/-- **Integration along an outgoing cone against inverse powers of `r`.** On `r ≥ 4M`: if
`|Z'(y)| ≤ A/r(u, y)^{k+1}` for `y ∈ [a, b]`, then `|Z(b) − Z(a)| ≤ (2A/k)(1/r(u,a)^k − 1/r(u,b)^k)`.
[folklore] -/
theorem abs_sub_le_inv_pow_snd (hr : IsEFAreaRadius M r) (hM : 0 ≤ M) {u a b : ℝ} (hab : a ≤ b)
    (h4 : 4 * M ≤ r u a) {Z Z' : ℝ → ℝ} (hZ : ∀ y ∈ Icc a b, HasDerivAt Z (Z' y) y) {A : ℝ}
    {k : ℕ} (hk : 1 ≤ k) (hle : ∀ y ∈ Icc a b, |Z' y| ≤ A / r u y ^ (k + 1)) :
    |Z b - Z a| ≤ 2 * A / k * (1 / r u a ^ k - 1 / r u b ^ k) := by
  have hk0 : (0 : ℝ) < k := by exact_mod_cast hk
  have hφ : ∀ y ∈ Icc a b, HasDerivAt (fun y ↦ -(2 * A / k / r u y ^ k))
      (-(2 * A / k * -(k * (1 - 2 * M / r u y) / r u y ^ (k + 1)))) y := fun y _ ↦ by
    have := ((hr.hasDerivAt_inv_pow_snd hM k u y).const_mul (2 * A / k)).fun_neg
    simpa [div_eq_mul_inv, mul_assoc] using this
  have h := abs_sub_le_sub_of_abs_deriv_le (convex_Icc a b) hZ hφ (fun y hy ↦ ?_)
    (left_mem_Icc.2 hab) (right_mem_Icc.2 hab) hab
  · have : -(2 * A / ↑k / r u b ^ k) - -(2 * A / ↑k / r u a ^ k) =
        2 * A / k * (1 / r u a ^ k - 1 / r u b ^ k) := by ring
    rwa [this] at h
  · rw [interior_Icc] at hy
    have hy' : y ∈ Icc a b := Ioo_subset_Icc_self hy
    have hry : 4 * M ≤ r u y := h4.trans (hr.monotone_snd hM u hy'.1)
    have hD := hr.half_le_factor hM hry
    have hr0 := hr.pos hM u y
    have hpk : 0 < r u y ^ (k + 1) := pow_pos hr0 _
    have hA : 0 ≤ A := by
      by_contra hA
      push Not at hA
      exact absurd ((abs_nonneg _).trans (hle y hy')) (not_le.2 (div_neg_of_neg_of_pos hA hpk))
    refine (hle y hy').trans ?_
    rw [show -(2 * A / k * -(k * (1 - 2 * M / r u y) / r u y ^ (k + 1))) =
      (2 * (1 - 2 * M / r u y)) * (A / r u y ^ (k + 1)) by field_simp]
    have hA' : 0 ≤ A / r u y ^ (k + 1) := div_nonneg hA hpk.le
    nlinarith

/-! ### The tortoise identity and the comparison of `r(u, v₂)` with `|u|` -/

/-- **Tortoise identity**: `r + 2M log(r − 2M) − (v − u)` is constant (its `u`- and
`v`-derivatives vanish by `∂ᵥr = −∂ᵤr = 1 − 2M/r`); this is `r* = v − u` up to the free
additive constant of the tortoise coordinate `r* = r + 2M log(r − 2M)` (Kehrberger, §3.2).
[cite: Kehrberger2022AHP, §3.2] -/
theorem exists_tortoise_const (hr : IsEFAreaRadius M r) (hM : 0 ≤ M) :
    ∃ c : ℝ, ∀ u v, r u v + 2 * M * Real.log (r u v - 2 * M) = v - u + c := by
  set τ : ℝ → ℝ → ℝ := fun u v ↦ r u v + 2 * M * Real.log (r u v - 2 * M) + u - v with hτ
  have hsub : ∀ u v, r u v - 2 * M ≠ 0 := fun u v ↦ (sub_pos.2 (hr.1 u v)).ne'
  -- `∂ᵤ τ = 0`
  have hdu : ∀ v u, HasDerivAt (fun u' ↦ τ u' v) 0 u := by
    intro v u
    have h1 := hr.hasDerivAt_fst u v
    have h2 := ((h1.sub_const (2 * M)).log (hsub u v)).const_mul (2 * M)
    have h3 := ((h1.fun_add h2).fun_add (hasDerivAt_id u)).sub_const v
    refine (h3.congr_deriv ?_).congr_of_eventuallyEq (Eventually.of_forall fun u' ↦ by
      simp only [hτ, id])
    have hr0 : r u v ≠ 0 := (hr.pos hM u v).ne'
    have hs : r u v - 2 * M ≠ 0 := hsub u v
    field_simp
    ring
  have hdv : ∀ u v, HasDerivAt (fun v' ↦ τ u v') 0 v := by
    intro u v
    have h1 := hr.hasDerivAt_snd u v
    have h2 := ((h1.sub_const (2 * M)).log (hsub u v)).const_mul (2 * M)
    have h3 := ((h1.fun_add h2).const_add u).fun_sub (hasDerivAt_id v)
    refine (h3.congr_deriv ?_).congr_of_eventuallyEq (Eventually.of_forall fun v' ↦ by
      simp only [hτ, id]; ring)
    have hr0 : r u v ≠ 0 := (hr.pos hM u v).ne'
    have hs : r u v - 2 * M ≠ 0 := hsub u v
    field_simp
    ring
  have hcu : ∀ v u, τ u v = τ 0 v := fun v u ↦
    is_const_of_deriv_eq_zero (fun u' ↦ (hdu v u').differentiableAt)
      (fun u' ↦ (hdu v u').deriv) u 0
  have hcv : ∀ v, τ 0 v = τ 0 0 := fun v ↦
    is_const_of_deriv_eq_zero (fun v' ↦ (hdv 0 v').differentiableAt)
      (fun v' ↦ (hdv 0 v').deriv) v 0
  refine ⟨τ 0 0, fun u v ↦ ?_⟩
  have := (hcu v u).trans (hcv v)
  simp only [hτ] at this ⊢
  linarith

/-- **`r(u, v₂)` versus `|u|` towards `𝓘⁻` (EF gauge).** Along the ingoing cone `v = v₂`,
`|r(u, v₂) − |u| | ≤ K log|u|` and `|u|/2 ≤ r(u, v₂) ≤ 2|u|` for all `u ≤ U` (some `U ≤ −e`, `K`):
from the tortoise identity `r + 2M log(r − 2M) = v₂ − u + c`. This logarithmic discrepancy is the
source of the `log|u|` in (6.17) ("the `O(|u|⁻³)`-term in (6.3) is replaced by an
`O(|u|⁻³ log|u|)`-term", Kehrberger, §6.2, footnote). [cite: Kehrberger2022AHP, §6.2 footnote 55] -/
theorem abs_sub_abs_le_log (hr : IsEFAreaRadius M r) (hM : 0 ≤ M) (v₂ : ℝ) :
    ∃ U : ℝ, U ≤ -Real.exp 1 ∧ ∃ K : ℝ, 0 ≤ K ∧ ∀ u ≤ U,
      |r u v₂ - (|u|)| ≤ K * Real.log |u| ∧ |u| / 2 ≤ r u v₂ ∧ r u v₂ ≤ 2 * |u| := by
  obtain ⟨c, hc⟩ := hr.exists_tortoise_const hM
  set a := v₂ + c with ha
  set K := |a| + 4 * M with hK
  have hK0 : 0 ≤ K := by positivity
  -- (1) eventually `r(u, v₂) − 2M ≥ 1`
  obtain ⟨U₁, hU₁⟩ := ((hr.tendsto_atBot hM v₂).eventually_ge_atTop (2 * M + 1)).exists_forall_of_atBot
  -- (2) eventually `K log|u| ≤ |u|/2`
  have hlo : ∀ᶠ x in atTop, ‖Real.log x‖ ≤ 1 / (2 * (K + 1)) * ‖x‖ :=
    Real.isLittleO_log_id_atTop.bound (by positivity)
  obtain ⟨X, hX⟩ := hlo.exists_forall_of_atTop
  refine ⟨min (min U₁ (-X)) (min (-Real.exp 1) (-|a|)), (min_le_right _ _).trans (min_le_left _ _),
    K, hK0, fun u hu ↦ ?_⟩
  have hu₁ : u ≤ U₁ := hu.trans ((min_le_left _ _).trans (min_le_left _ _))
  have huX : X ≤ -u := by linarith [hu.trans ((min_le_left _ _).trans (min_le_right _ _))]
  have hue : u ≤ -Real.exp 1 := hu.trans ((min_le_right _ _).trans (min_le_left _ _))
  have hua : |a| ≤ -u := by linarith [hu.trans ((min_le_right _ _).trans (min_le_right _ _))]
  have he1 : (2 : ℝ) ≤ Real.exp 1 := by linarith [Real.add_one_le_exp (1 : ℝ)]
  have hu0 : u < 0 := by linarith [Real.exp_pos 1]
  have habs : |u| = -u := abs_of_neg hu0
  have hu3 : Real.exp 1 ≤ |u| := by rw [habs]; linarith
  have hlog1 : 1 ≤ Real.log |u| := by
    rw [Real.le_log_iff_exp_le (by linarith)]; exact hu3
  set ρ := r u v₂ with hρ
  have hρ1 : 2 * M + 1 ≤ ρ := hU₁ u hu₁
  have hρpos : 0 < ρ - 2 * M := by linarith
  have htort : ρ + 2 * M * Real.log (ρ - 2 * M) = a + |u| := by
    rw [hρ, hc u v₂, habs, ha]; ring
  have hlog0 : 0 ≤ Real.log (ρ - 2 * M) := Real.log_nonneg (by linarith)
  -- upper bound `ρ ≤ a + |u|`
  have hup : ρ ≤ a + |u| := by nlinarith
  -- `log(ρ − 2M) ≤ 2 log|u|`
  have hlogle : Real.log (ρ - 2 * M) ≤ 2 * Real.log |u| := by
    have h1 : Real.log (ρ - 2 * M) ≤ Real.log (2 * |u|) := by
      rw [Real.log_le_log_iff hρpos (by linarith)]
      have : |a| ≤ |u| := by rw [habs]; exact hua
      linarith [le_abs_self a]
    have h2 : Real.log (2 * |u|) = Real.log 2 + Real.log |u| :=
      Real.log_mul (by norm_num) (by linarith)
    have h3 : Real.log 2 ≤ 1 := by
      rw [Real.log_le_iff_le_exp (by norm_num)]; exact he1
    linarith
  -- lower bound `ρ ≥ a + |u| − 4M log|u|`
  have hlow : a + |u| - 4 * M * Real.log |u| ≤ ρ := by nlinarith
  have hmain : |ρ - (|u|)| ≤ K * Real.log |u| := by
    rw [abs_le, hK]
    constructor
    · nlinarith [abs_nonneg a, neg_abs_le a]
    · nlinarith [abs_nonneg a, le_abs_self a]
  -- comparability
  have hKlog : K * Real.log |u| ≤ |u| / 2 := by
    have h := hX (-u) huX
    rw [Real.norm_eq_abs, Real.norm_eq_abs, ← habs, abs_of_nonneg (by linarith : 0 ≤ Real.log |u|),
      abs_abs] at h
    have hK1 : 0 < K + 1 := by linarith
    calc K * Real.log |u| ≤ K * (1 / (2 * (K + 1)) * |u|) :=
          mul_le_mul_of_nonneg_left h hK0
      _ = (K / (K + 1)) * (|u| / 2) := by field_simp
      _ ≤ 1 * (|u| / 2) := by
          gcongr
          rw [div_le_one hK1]; linarith
      _ = |u| / 2 := one_mul _
  refine ⟨hmain, ?_, ?_⟩
  · have := (abs_le.1 hmain).1; linarith
  · have := (abs_le.1 hmain).2; linarith [abs_nonneg u]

### ACTIVITY
With "IsEFAreaRadius" as the word to match, copy each line of the records that has it.

### WRITTEN RESPONSE
theorem abs_sub_le_inv_pow_snd (hr : IsEFAreaRadius M r) (hM : 0 ≤ M) {u a b : ℝ} (hab : a ≤ b)
theorem exists_tortoise_const (hr : IsEFAreaRadius M r) (hM : 0 ≤ M) :
theorem abs_sub_abs_le_log (hr : IsEFAreaRadius M r) (hM : 0 ≤ M) (v₂ : ℝ) :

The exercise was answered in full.